There are many knowledgeable people online, so it’s important to carefully evaluate educational sources. Reputable programs are available online through professional organizations like the CIO Institute and universities like Massachusetts Institute of Technology (MIT) and Cornell University.

Some types of digital assets are best suited as a means of transaction, such as stablecoins, which are pegged to a specific fiat currency and provide stable value. These provide a means of accessing the global financial system.

In developing countries, access to dollar-denominated assets can be a literal savior. Some people use it for daily payments, while others simply want to preserve their assets.

Others view specific digital assets as investment opportunities. For example, Fidelity Digital Assets recently reviewed its valuation of Bitcoin, highlighting the differences between the broader “crypto token” ecosystem and Bitcoin as a digital asset.

Super bulls like Michael Saylor and his company MicroStrategy, who adopted the “Bitcoin Strategy” in 2020, use cash flow and debt to buy Bitcoin and balance it out. It is held on the sheet. MicroStrategy has thoroughly outperformed the market since then.

Skepticism exists—some justified, some based on misconceptions

Unfortunately, there is a growing recognition that crypto assets are highly anonymous and difficult to trace, making them easy to use for crimes and illegal activities.

Other concerns include regulatory uncertainty, price volatility, and ecosystem disruption due to multiple bankruptcies. There have also been allegations and convictions of fraud, Ponzi scheme, and embezzlement of funds.

You’ve probably seen the news about dark web criminals and hackers asking for payments in crypto assets such as Bitcoin. Due to such reports, there is a widespread perception that crypto assets are a haven for criminals and terrorists.

However, an analysis of criminal activity conducted by Chainalysis shows that 0.24% of all crypto transactions in 2022 were illegal.

For reference, the market capitalization of crypto assets is approximately $1.3 trillion (approximately 195 trillion yen, converted at 1 dollar = 150 yen) as of the fourth quarter of 2023. The United Nations Office on Drugs and Crime estimates that the amount of money laundered annually is about 2-5% of global GDP, or between $800 billion and $2 trillion, which is more than the market capitalization of crypto assets.

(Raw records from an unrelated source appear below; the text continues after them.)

import Literature.AlgebraicGeometry.HodgeTheory.WeilClassesFieldExceptionalOfCentralSkewElement
import Literature.AlgebraicGeometry.HodgeTheory.WeilClassesFieldQuaternionEndLevel
import Literature.AlgebraicGeometry.HodgeTheory.WeilClassesFieldPolynomialMatricesDecomposable
import Mathlib.LinearAlgebra.Lagrange
import HarnessLib

/-!
# Moonen–Zarhin's `θ` on the carrier as an EIGENVALUE COUNT: the torus `U_E ⊂ G_div(X)` and «type 4, `θ ≠ 0` ⟹ all
# non-zero Weil classes of `F` are exceptional», for every complex abelian variety and its powers (Moonen–Zarhin 1998, §1
# Criterion (2); Milne 1999, §1)

Layer `Literature/AlgebraicGeometry/HodgeTheory`; THEOREMS ONLY — no definition, no named fact, no `sorry` (D-0026, net
debt 0).  Sequel of the seat's `WeilClassesFieldExceptionalOfCentralTrace` (g13: `θ_ρ(w) = Tr(w | V_ρ) ≠ 0` for
`w = u^* - (u^*)†` ⟹ exceptional, through the Lie algebra of `U_E` — Cayley transforms) and
`WeilClassesFieldExceptionalOfCentralSkewElement` (g14: a central `Q_h`-antisymmetric `u ∈ F`), which it contains and
sharpens: here the torus `U_E(ℂ)` itself is put on the carrier, and the obstruction is read off as a difference of two
eigenvalue multiplicities — the form in which it can be CHECKED on examples (CM types) and on POWERS.

## The print

B. J. J. Moonen, Yu. G. Zarhin, *Weil classes on abelian varieties*, J. reine angew. Math. **496** (1998) 83–92 =
arXiv:alg-geom/9612017 [MoonenZarhin1998WeilClasses] (held text `paper:arxiv-alg-geom_9612017`), §1, VERBATIM.
Lemma (1) (chunk p0003 L1–L3): «The center of `G_div(X)` is the group `U_{K_B}` given by
`U_{K_B}(R) = {a ∈ (K_B ⊗_ℚ R)^* | a a† = 1}`.  For `X` of type 4 with either `d ≥ 2` or `m ≥ 2` this is a connected
torus of rank `e₀`; in all other cases it is finite.»  Criterion (2) (chunk p0003 L46–L60): «… or all non-zero classes
in `W_F` are exceptional; this last possibility occurs precisely in the following cases: … `Y` is of Type 4 with `d ≥ 2`
or `m ≥ 2` and the map `θ : E₋ ↪ End_F(V_X) —Tr_F→ F` is non-zero.»  Proof (chunk p0003 L72–L80): «Next assume that
`X` is of type 4 with either `m ≥ 2` or `d ≥ 2`.  We have `F ⊆ B = End⁰(X)`.  Since in this case `G_div(X)` is
connected (see (Gdivprops)), it acts trivially on `W_F` if and only if the composition
`U_E = Z(G_div) ⊂ G_div(X) ↪ Gl_F(V_Y) —det_F→ F^*` is trivial.  The torus `U_E` being connected, this is the case if
and only if the induced map on Lie algebras `θ : E₋ ↪ End_F(V_X) —Tr_F→ F` is zero.»
J. S. Milne, *Lefschetz classes on abelian varieties*, Duke Math. J. 96 (1999) [Milne1999LefschetzClasses], §1
pp. 642–644 (`C(A)`, `β†`, `S(A)`; «the diagonal action of `C(A)` on `rV(A)` identifies `C(A)` with `C(A^r)`»).

## The carrier dictionary (as in the seat's files)

`V = H¹(A(ℂ); ℂ) = complexBetti A.X 1`; `F = ℚ(φ)`, `P(φ) = 0`, `P ∈ ℤ[T]` monic irreducible of degree `e`, `e · 2m = 2 dim A`,
`V_ρ = ker(φ^* - ρ)` for a complex root `ρ` of `P` (`= V_X ⊗_{F,ρ} ℂ`); `W_F ⊗ ℂ = weilClassesField A φ P (2m)`,
`𝒟ᵐ ⊗ ℂ = divisorClassesSpan A.X A.dim m`; `h ∈ B¹(A) ⊗ ℂ` with `Q_h` non-degenerate; `C(A) ⊗ ℂ = centralizerAlgebra A`,
`G_div(X)(ℂ)` read as Milne's `S(A)(h)(ℂ) = unitaryCentralizerGroup A h` (as in `WeilClassesFieldDecomposableIffLefschetzGroup`);
`det(u | V_ρ) = detOnEigenspace`.  THE CENTRE: an operator `T ∈ C(A) ⊗ ℂ` — typically the pull-back `ψ^*` of an
endomorphism `ψ` commuting with all of `End(A)` («`ψ ∈ E`») — diagonalisable (killed by a square-free `R`, e.g. the
minimal polynomial of `ψ` over `ℚ`), whose `Q_h`-adjoint `T'` («`ψ†`», the Rosati image) is a POLYNOMIAL `r(T)` in `T`
(«`†` preserves the subfield `ℚ(ψ)` of the centre» — on the CM centre `E` of a type-4 algebra `†` is complex
conjugation).  The eigenvalues `σ` of `T` are the complex places of `ℚ(ψ)` counted on `V`, and `σ ↦ σ′ = r(σ)` is
complex conjugation read on them.

## What is proved — for EVERY complex abelian variety (no Albert type, no simplicity, no connectedness)

* §0 (private) linear algebra: polynomials in an operator on eigenvectors and on stable subspaces;
  `M = ⊕_{R(z)=0} ker(T - z)` and an eigenbasis WITH MULTIPLICITIES for `T` killed by a square-free `R`
  (`isInternal_eigenspace_of_aeval_eq_zero`, `exists_eigenbasis_sigma`); eigenspaces and determinant of an operator
  diagonal on a basis (`mem_eigenspace_iff_of_basis`, `det_eq_prod_of_basis`); `ker(T|_W - z) = W ∩ ker(T - z)`.
* §1 THE SPECTRAL INVOLUTION: `ker(T - a) ⊥ ker(T - b)` unless `a = r(b)`, `r(a) = b`
  (`eq_eval_of_polarizationPairingOne_ne_zero`); the spectrum of `T` is `r`-stable and `r` is an involution on it
  (`eigenspace_eval_ne_bot`); **`ker(T' - σ) = ker(T - σ′)`** for spectral `σ` (`eigenspace_adjoint_eq_eigenspace_eval`),
  `= 0` otherwise.
* §2 **THE TORUS ON THE CARRIER** (`exists_mem_unitaryCentralizerGroup_torus`): for a spectral `σ` with `σ′ ≠ σ` and
  `t ∈ ℂ^×`, the operator `t ⊕ t⁻¹ ⊕ 1` on `ker(T - σ) ⊕ ker(T - σ′) ⊕ (other eigenspaces)` lies in `S(A)(h)(ℂ)` — a
  Lagrange polynomial in `T`, hence in the commutant of `End⁰(A) ⊗ ℂ`, and a `Q_h`-isometry by §1: the `ℂ`-points
  `(t_τ)`, `t_τ̄ = t_τ⁻¹`, of «`U_E = {a | a a† = 1}`».
* §3 **ITS `F`-LINEAR DETERMINANT** (`detOnEigenspace_eq_prod_pow_finrank`): `det(u | V_ρ) = ∏_z c(z)^{dim(V_ρ ∩ ker(T - z))}`
  for `u` acting by `c(z)` on `ker(T - z)` — «`U_E ↪ Gl_F(V_Y) —det_F→ F^*`» at the place `ρ`.
* §4 **THE THEOREM** (`weilClassesField_inf_divisorClassesSpan_eq_bot_of_finrank_inf_eigenspace_ne`): if for some root
  `ρ` of `P` and some `σ` the multiplicities `dim(V_ρ ∩ ker(T - σ))` and `dim(V_ρ ∩ ker(T' - σ))` DIFFER, then
  `W_F ⊗ ℂ ⊓ 𝒟ᵐ ⊗ ℂ = ⊥` (`m ≠ 0`): ALL NON-ZERO WEIL CLASSES OF `F` ARE EXCEPTIONAL (the torus element `2 ⊕ 2⁻¹ ⊕ 1` has
  `det = 2^{dim(V_ρ ∩ ker(T-σ)) - dim(V_ρ ∩ ker(T-σ′))} ≠ 1`, and the tree's
  `weilClassesField_inf_divisorClassesSpan_eq_bot_iff_exists_detOnEigenspace_ne_one`); set form
  `not_mem_divisorClassesSpan_…`; with Criterion (1) «Hodge but exceptional» `…_le_hodgeClassSpan_and_inf_eq_bot_…`.
  RELATION TO THE PRINT: for `α = ψ - ψ† ∈ E₋`, `θ(α)` at the place `ρ` is `Σ_σ (dim(V_ρ ∩ ker(ψ^* - σ)) -
  dim(V_ρ ∩ ker(ψ†^* - σ))) · σ`; the displayed imbalance is what makes «`U_E → F^*` non-trivial», with no appeal to
  the Lie algebra or to linear independence of characters.  It contains g14's `…_of_central_skew` (`T' = -T`, where
  `ker(T' - σ) = ker(T + σ)` and `T = p(φ^*)` is a non-zero scalar on some `V_ρ`).
* §5 `End(A)`-level wrappers (`…_of_central_of_finrank_ne`): `T = ψ^*`, `ψ^* ∈ C(A) ⊗ ℂ`, `R(ψ) = 0` with `R ∈ ℤ[T]`
  irreducible over `ℚ`, `T' = ψ'^*` for a `ψ' ∈ End(A)` with `ψ'^* ∈ ℂ[ψ^*]` and `Q_h(ψ^* x, y) = Q_h(x, ψ'^* y)`.
* §6 **POWERS** (`weilClassesField_biproduct_inf_divisorClassesSpan_eq_bot_of_central_of_finrank_ne`): on `X = A^{n+1}`
  with the product polarization `Σ πᵢ^* h` (Milne's slotwise involution, the seat's
  `polarizationPairingOne_biproductMap_of_adjoint`), the diagonal `⊕ψ` of a central `ψ` is central in
  `End(X) = M_{n+1}(End A)` (`biproductMap_const_comm_of_forall_comm`, `pullbackOne_biproductMap_const_mem_centralizerAlgebra`),
  `(⊕ψ')^* ∈ ℂ[(⊕ψ)^*]`, `R((⊕ψ)^*) = 0`; so the theorem applies to every `F = ℚ(φ) ⊆ End⁰(A^{n+1})` with the
  multiplicities counted on `H¹(A^{n+1})` — the print's «`X ∼ Y^m`, `m ≥ 2`» for the type-4 direction `θ ≠ 0 ⟹ exceptional`.

Scope (honest column).  The converse «`θ = 0` ⟹ `W_F` decomposable» for type 4 with `d ≥ 2` or `m ≥ 2` is NOT here (it
needs `G_div(X)` connected and generated by its centre and commutators — algebraic-group structure absent on the
carrier); neither are Table 1, the identification `K_B = E`, nor the rank of `U_E`.  `ψ'` integral with `ψ'^* = (ψ^*)†`
exactly; a Rosati image with denominators is covered by the operator-level §4 (`T' = N⁻¹ · ψ''^*`).

## References

* [MoonenZarhin1998WeilClasses] B. J. J. Moonen, Yu. G. Zarhin, Weil classes on abelian varieties, J. reine angew.
  Math. 496 (1998) 83–92; arXiv:alg-geom/9612017: §1 Lemma (1)–(2) (chunk p0003 L1–L45), Criterion (2) and its proof
  (chunk p0003 L46–L90), Remark (2) (chunk p0004 L48–L53).
* [Milne1999LefschetzClasses] J. S. Milne, Lefschetz classes on abelian varieties, Duke Math. J. 96 (1999) 639–675,
  §1 pp. 642–644, Thm. 3.2, Thm. 4.4, Cor. 4.5.
* [LangeBirkenhake1992] H. Lange, Ch. Birkenhake, Complex Abelian Varieties, Grundlehren 302 (1992), §1.1 (rational
  representation), §5.1 (Rosati involution = adjoint), §5.3 (products).
* [vanGeemen1994HodgeAV] B. van Geemen, An introduction to the Hodge conjecture for abelian varieties, LNM 1594 (1994),
  6.9–6.12 (`det` on the eigenspaces `W`, `W̄`).
* [HornJohnson2013] R. A. Horn, C. R. Johnson, Matrix Analysis, 2nd ed. (CUP 2013), §1.1, §1.3 (Lagrange interpolation,
  functions of a diagonalisable operator).

## Provenance

Lane `lit-hodgefound` (Track 2, Layer A), prover seat `lit-hodgefound-p21` (generation 22), row g22-#1; successor note (b)
of generation 21 («the EXCEPTIONAL side of Criterion (2) on powers»), type-4 part.
-/

noncomputable section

Of course, this does not mean that crimes do not occur. According to Chainalysis, in 2022, sanctioned parties committed criminal acts worth $20 billion in illicit activities, including the use of crypto assets, fraud, and theft.

Criminals use sophisticated approaches, but can be traced

Although blockchain transactions are pseudo-anonymous, they are recorded as part of the transaction in a fully traceable end-to-end audit trail and stored in a permanent transaction ledger.

Cryptocurrency transactions recorded in the ledger can be uniquely identified, allowing law enforcement to trace relationships between specific addresses, wallets, and entities. These relationships can be used by law enforcement to identify connections to regulated “on-ramps” and reveal connections to real-world entities.

On-chain monitoring systems for major networks like Bitcoin and Ethereum are becoming more sophisticated and rapidly improving. This will continue to weed out bad actors.

Tracking assets is as much an art as it is a science, and it’s being perfected through the use of tools created by companies like Chainalysis, Elliptic, TRM Labs, and CipherTrace.

Experts are using these tools to analyze and track transactions and take advantage of on-chain data to track crypto assets to get a complete picture.

Axie Infinity’s Ronin Bridge, a popular Metaverse gaming platform used to transfer digital assets onto the chain, was the site of a $615 million Ether (ETH) and stablecoin transaction last year. I experienced one of the biggest crypto asset hacks in which USD coin (USDC) was stolen. U.S. authorities have pointed to links to the North Korean hacking group Lazarus Group.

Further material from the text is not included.